/-- **The truncation `a = χ_R v − F` is divergence free** for a divergence-free `C¹` field `v`:
`div(χ v) = χ div v + Dχ(v) = g` and `div F = g`. [cite: GilbargTrudinger2001, Lemma 4.2] -/
theorem isDivFree_divFreeTruncation (hv : ContDiff ℝ 1 v) (hdiv : VectorCalculus.IsDivFree v) (hR : 0 < R) :
    VectorCalculus.IsDivFree fun x => cutoff (E := EuclideanSpace ℝ (Fin 3)) R x • v x - ∑ j : Fin 3,
      newtonGradPotential (EuclideanSpace.single j (1 : ℝ))
        (fun y => fderiv ℝ (cutoff (E := EuclideanSpace ℝ (Fin 3)) R) y (v y)) x •
          EuclideanSpace.single j (1 : ℝ) := by
  intro x
  have hχ : DifferentiableAt ℝ (cutoff (E := EuclideanSpace ℝ (Fin 3)) R) x :=
    ((contDiff_cutoff (n := 1) R).differentiable one_ne_zero) x
  have hvx : DifferentiableAt ℝ v x := (hv.differentiable one_ne_zero) x
  have h1 : DifferentiableAt ℝ (fun x => cutoff (E := EuclideanSpace ℝ (Fin 3)) R x • v x) x := hχ.smul hvx
  have h2 : DifferentiableAt ℝ (fun x => ∑ j : Fin 3,
      newtonGradPotential (EuclideanSpace.single j (1 : ℝ))
        (fun y => fderiv ℝ (cutoff (E := EuclideanSpace ℝ (Fin 3)) R) y (v y)) x •
          EuclideanSpace.single j (1 : ℝ)) x :=
    ((contDiff_newtonCorrector hv hR).differentiable one_ne_zero) x
  rw [divergence_sub_apply h1 h2, divergence_smul_apply hχ hvx, divergence_newtonCorrector hv hR x, hdiv x,
    mul_zero, zero_add, inner_gradient_right_eq_fderiv, sub_self]

/-- The truncation is `C¹`. [folklore] -/
theorem contDiff_divFreeTruncation (hv : ContDiff ℝ 1 v) (hR : 0 < R) :
    ContDiff ℝ 1 fun x => cutoff (E := EuclideanSpace ℝ (Fin 3)) R x • v x - ∑ j : Fin 3,
      newtonGradPotential (EuclideanSpace.single j (1 : ℝ))
        (fun y => fderiv ℝ (cutoff (E := EuclideanSpace ℝ (Fin 3)) R) y (v y)) x •
          EuclideanSpace.single j (1 : ℝ) :=
  ((contDiff_cutoff (n := 1) R).smul hv).sub (contDiff_newtonCorrector hv hR)

/-- The truncation is weakly divergence free (it is `C¹` and divergence free). [folklore] -/
theorem isWeaklyDivFree_divFreeTruncation (hv : ContDiff ℝ 1 v) (hdiv : VectorCalculus.IsDivFree v) (hR : 0 < R) :
    IsWeaklyDivFree fun x => cutoff (E := EuclideanSpace ℝ (Fin 3)) R x • v x - ∑ j : Fin 3,
      newtonGradPotential (EuclideanSpace.single j (1 : ℝ))
        (fun y => fderiv ℝ (cutoff (E := EuclideanSpace ℝ (Fin 3)) R) y (v y)) x •
          EuclideanSpace.single j (1 : ℝ) :=
  VectorCalculus.IsDivFree.isWeaklyDivFree_holds (isDivFree_divFreeTruncation hv hdiv hR) (contDiff_divFreeTruncation hv hR)

/-- The truncation lies in `L²`. [folklore] -/
theorem memLp_two_divFreeTruncation (hv : ContDiff ℝ 1 v) (hR : 0 < R) :
    MemLp (fun x => cutoff (E := EuclideanSpace ℝ (Fin 3)) R x • v x - ∑ j : Fin 3,
      newtonGradPotential (EuclideanSpace.single j (1 : ℝ))
        (fun y => fderiv ℝ (cutoff (E := EuclideanSpace ℝ (Fin 3)) R) y (v y)) x •
          EuclideanSpace.single j (1 : ℝ)) 2 volume :=
  (memLp_cutoff_smul hv.continuous hR 2).sub (memLp_two_newtonCorrector hv hR)

/-- The truncation lies in `L³`. [folklore] -/
theorem memLp_three_divFreeTruncation (hv : ContDiff ℝ 1 v) (hR : 0 < R) :
    MemLp (fun x => cutoff (E := EuclideanSpace ℝ (Fin 3)) R x • v x - ∑ j : Fin 3,
      newtonGradPotential (EuclideanSpace.single j (1 : ℝ))
        (fun y => fderiv ℝ (cutoff (E := EuclideanSpace ℝ (Fin 3)) R) y (v y)) x •
          EuclideanSpace.single j (1 : ℝ)) 3 volume :=
  (memLp_cutoff_smul hv.continuous hR 3).sub (memLp_three_newtonCorrector hv hR)

/-! #### The `L³` distance of the truncation to the field -/

/-- `(x³)^{2/3} = x²` for `x ≥ 0`. [folklore] -/
theorem rpow_three_twoThirds {x : ℝ} (hx : 0 ≤ x) : (x ^ 3) ^ (2 / 3 : ℝ) = x ^ 2 := by
  rw [show x ^ 3 = x ^ ((3 : ℕ) : ℝ) by rw [Real.rpow_natCast], ← Real.rpow_mul hx,
    show ((3 : ℕ) : ℝ) * (2 / 3) = ((2 : ℕ) : ℝ) by norm_num, Real.rpow_natCast]

/-- `(c / R³)^{1/3} = c^{1/3} / R` for `c ≥ 0`, `R > 0`. [folklore] -/
theorem rpow_div_cube_oneThird {c : ℝ} (hc : 0 ≤ c) (hR : 0 < R) :
    (c / R ^ 3) ^ (1 / 3 : ℝ) = c ^ (1 / 3 : ℝ) / R := by
  rw [Real.div_rpow hc (by positivity), show R ^ 3 = R ^ ((3 : ℕ) : ℝ) by rw [Real.rpow_natCast],
    ← Real.rpow_mul hR.le, show ((3 : ℕ) : ℝ) * (1 / 3) = 1 by norm_num, Real.rpow_one]

/-- **The source is controlled by the tail of `v`**: `‖g‖_{L³} ≤ (C/R) ‖1_{‖x‖≥R} v‖_{L³}`, where
`‖Dχ_R‖ ≤ C/R`. [folklore] -/
theorem eLpNorm_truncSource_le {C : ℝ} (hC : ∀ x : EuclideanSpace ℝ (Fin 3),
      ‖fderiv ℝ (cutoff (E := EuclideanSpace ℝ (Fin 3)) R) x‖ ≤ C / R) (hR : 0 < R) (hC0 : 0 ≤ C)
    (v : EuclideanSpace ℝ (Fin 3) → EuclideanSpace ℝ (Fin 3)) (p : ℝ≥0∞) :
    eLpNorm (fun x => fderiv ℝ (cutoff (E := EuclideanSpace ℝ (Fin 3)) R) x (v x)) p volume ≤
      ENNReal.ofReal (C / R) * eLpNorm ({x : EuclideanSpace ℝ (Fin 3) | R ≤ ‖x‖}.indicator v) p volume := by
  have h := eLpNorm_le_nnreal_smul_eLpNorm_of_ae_le_mul (μ := (volume : Measure (EuclideanSpace ℝ (Fin 3))))
    (f := fun x => fderiv ℝ (cutoff (E := EuclideanSpace ℝ (Fin 3)) R) x (v x))
    (g := {x : EuclideanSpace ℝ (Fin 3) | R ≤ ‖x‖}.indicator v) (c := Real.toNNReal (C / R)) (p := p)
    (Eventually.of_forall fun x => ?_)
  · exact h
  · rw [← NNReal.coe_le_coe, NNReal.coe_mul, coe_nnnorm, coe_nnnorm, Real.coe_toNNReal _ (by positivity)]
    by_cases hx : R ≤ ‖x‖
    · rw [indicator_of_mem (show x ∈ {x : EuclideanSpace ℝ (Fin 3) | R ≤ ‖x‖} from hx)]
      exact ((fderiv ℝ (cutoff R) x).le_opNorm (v x)).trans (mul_le_mul_of_nonneg_right (hC x) (norm_nonneg _))
    · rw [truncSource_eq_zero hR (Or.inl (not_le.1 hx)), norm_zero]
      positivity

/-- **The `L¹` mass of the source**: `∫ |g| ≤ (C/R) (2R)² V^{2/3} ‖1_{‖x‖≥R} v‖_{L³}`, `V` the volume
of the unit ball (Hölder on the annulus `R ≤ ‖x‖ ≤ 2R`). [folklore] -/
theorem lintegral_enorm_truncSource_le {C : ℝ} (hC : ∀ x : EuclideanSpace ℝ (Fin 3),
      ‖fderiv ℝ (cutoff (E := EuclideanSpace ℝ (Fin 3)) R) x‖ ≤ C / R) (hR : 0 < R) (hC0 : 0 ≤ C)
    (hvm : AEStronglyMeasurable v volume) :
    ∫⁻ x, ‖fderiv ℝ (cutoff (E := EuclideanSpace ℝ (Fin 3)) R) x (v x)‖ₑ ≤
      ENNReal.ofReal (C / R) * ENNReal.ofReal ((2 * R) ^ 2) *
        volume (ball (0 : EuclideanSpace ℝ (Fin 3)) 1) ^ (2 / 3 : ℝ) *
          eLpNorm ({x : EuclideanSpace ℝ (Fin 3) | R ≤ ‖x‖}.indicator v) 3 volume := by
  set S : Set (EuclideanSpace ℝ (Fin 3)) := {x | R ≤ ‖x‖} with hS
  set A : Set (EuclideanSpace ℝ (Fin 3)) := S ∩ closedBall 0 (2 * R) with hA
  have hSm : MeasurableSet S := measurableSet_le measurable_const measurable_norm
  have hAm : MeasurableSet A := hSm.inter measurableSet_closedBall
  set V : ℝ≥0∞ := volume (ball (0 : EuclideanSpace ℝ (Fin 3)) 1) with hV
  -- `|g| ≤ (C/R) 1_A |v|`
  have hpt : ∀ x, ‖fderiv ℝ (cutoff (E := EuclideanSpace ℝ (Fin 3)) R) x (v x)‖ₑ ≤
      ENNReal.ofReal (C / R) * A.indicator (fun x => ‖v x‖ₑ) x := by
    intro x
    by_cases hx : x ∈ A
    · rw [indicator_of_mem hx, ← ofReal_norm, ← ofReal_norm, ← ENNReal.ofReal_mul (by positivity)]
      exact ENNReal.ofReal_le_ofReal
        (((fderiv ℝ (cutoff R) x).le_opNorm (v x)).trans (mul_le_mul_of_nonneg_right (hC x) (norm_nonneg _)))
    · have h0 : fderiv ℝ (cutoff (E := EuclideanSpace ℝ (Fin 3)) R) x (v x) = 0 := by
        have hx' : x ∉ tsupport fun x => fderiv ℝ (cutoff (E := EuclideanSpace ℝ (Fin 3)) R) x (v x) :=
          fun h => hx (tsupport_truncSource_subset hR v h)
        exact image_eq_zero_of_notMem_tsupport (f := fun x => fderiv ℝ (cutoff (E := EuclideanSpace ℝ (Fin 3)) R) x (v x)) hx'
      rw [h0, enorm_zero]
      exact zero_le
  -- Hölder on `A`
  have hpq : (3 : ℝ).HolderConjugate (3 / 2) := Real.holderConjugate_iff.2 ⟨by norm_num, by norm_num⟩
  have hH := ENNReal.lintegral_mul_le_Lp_mul_Lq (volume.restrict A) hpq hvm.enorm.restrict
    (g := fun _ => (1 : ℝ≥0∞)) aemeasurable_const
  simp only [Pi.mul_apply, mul_one, ENNReal.one_rpow, lintegral_const, Measure.restrict_apply_univ, one_div,
    one_mul] at hH
  -- the two factors
  have h3 : (∫⁻ x in A, ‖v x‖ₑ ^ (3 : ℝ)) ^ (3 : ℝ)⁻¹ ≤ eLpNorm (S.indicator v) 3 volume := by
    have e : ∫⁻ x in A, ‖v x‖ₑ ^ (3 : ℝ) ≤ ∫⁻ x, ‖S.indicator v x‖ₑ ^ (3 : ℝ) := by
      rw [← lintegral_indicator hAm]
      refine lintegral_mono fun x => ?_
      by_cases hx : x ∈ A
      · rw [indicator_of_mem hx, indicator_of_mem (inter_subset_left hx)]
      · rw [indicator_of_notMem hx]; exact zero_le
    rw [lintegral_enorm_rpow_three_eq_eLpNorm_rpow volume (S.indicator v)] at e
    calc (∫⁻ x in A, ‖v x‖ₑ ^ (3 : ℝ)) ^ (3 : ℝ)⁻¹ ≤ (eLpNorm (S.indicator v) 3 volume ^ (3 : ℝ)) ^ (3 : ℝ)⁻¹ :=
          ENNReal.rpow_le_rpow e (by norm_num)
      _ = eLpNorm (S.indicator v) 3 volume := by
          rw [← ENNReal.rpow_mul, show (3 : ℝ) * 3⁻¹ = 1 by norm_num, ENNReal.rpow_one]
  have hvol : volume A ^ (3 / 2 : ℝ)⁻¹ ≤ ENNReal.ofReal ((2 * R) ^ 2) * V ^ (2 / 3 : ℝ) := by
    have hA' : volume A ≤ ENNReal.ofReal ((2 * R) ^ 3) * V := by
      calc volume A ≤ volume (closedBall (0 : EuclideanSpace ℝ (Fin 3)) (2 * R)) := measure_mono inter_subset_right
        _ = ENNReal.ofReal ((2 * R) ^ 3) * V := by
            rw [Measure.addHaar_closedBall _ _ (by positivity : (0 : ℝ) ≤ 2 * R), finrank_euclideanSpace_fin]
    rw [show (3 / 2 : ℝ)⁻¹ = 2 / 3 by norm_num]
    calc volume A ^ (2 / 3 : ℝ) ≤ (ENNReal.ofReal ((2 * R) ^ 3) * V) ^ (2 / 3 : ℝ) := ENNReal.rpow_le_rpow hA' (by norm_num)
      _ = ENNReal.ofReal ((2 * R) ^ 2) * V ^ (2 / 3 : ℝ) := by
          rw [ENNReal.mul_rpow_of_nonneg _ _ (by norm_num), ENNReal.ofReal_rpow_of_nonneg (by positivity) (by norm_num),
            rpow_three_twoThirds (by positivity)]
  calc ∫⁻ x, ‖fderiv ℝ (cutoff (E := EuclideanSpace ℝ (Fin 3)) R) x (v x)‖ₑ
      ≤ ∫⁻ x, ENNReal.ofReal (C / R) * A.indicator (fun x => ‖v x‖ₑ) x := lintegral_mono hpt
    _ = ENNReal.ofReal (C / R) * ∫⁻ x in A, ‖v x‖ₑ := by
        rw [lintegral_const_mul' _ _ ENNReal.ofReal_ne_top, lintegral_indicator hAm]
    _ ≤ ENNReal.ofReal (C / R) * ((∫⁻ x in A, ‖v x‖ₑ ^ (3 : ℝ)) ^ (3 : ℝ)⁻¹ * volume A ^ (3 / 2 : ℝ)⁻¹) :=
        mul_le_mul' le_rfl hH
    _ ≤ ENNReal.ofReal (C / R) * (eLpNorm (S.indicator v) 3 volume * (ENNReal.ofReal ((2 * R) ^ 2) * V ^ (2 / 3 : ℝ))) :=
        mul_le_mul' le_rfl (mul_le_mul' h3 hvol)
    _ = _ := by ring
____________________
- _What you will do_
When you answer, output each line of the data exactly as given, from its first line up to and including the one with "VectorCalculus.IsDivFree fun x".

- _Problem solution_
/-- **The truncation `a = χ_R v − F` is divergence free** for a divergence-free `C¹` field `v`:
`div(χ v) = χ div v + Dχ(v) = g` and `div F = g`. [cite: GilbargTrudinger2001, Lemma 4.2] -/
theorem isDivFree_divFreeTruncation (hv : ContDiff ℝ 1 v) (hdiv : VectorCalculus.IsDivFree v) (hR : 0 < R) :
    VectorCalculus.IsDivFree fun x => cutoff (E := EuclideanSpace ℝ (Fin 3)) R x • v x - ∑ j : Fin 3,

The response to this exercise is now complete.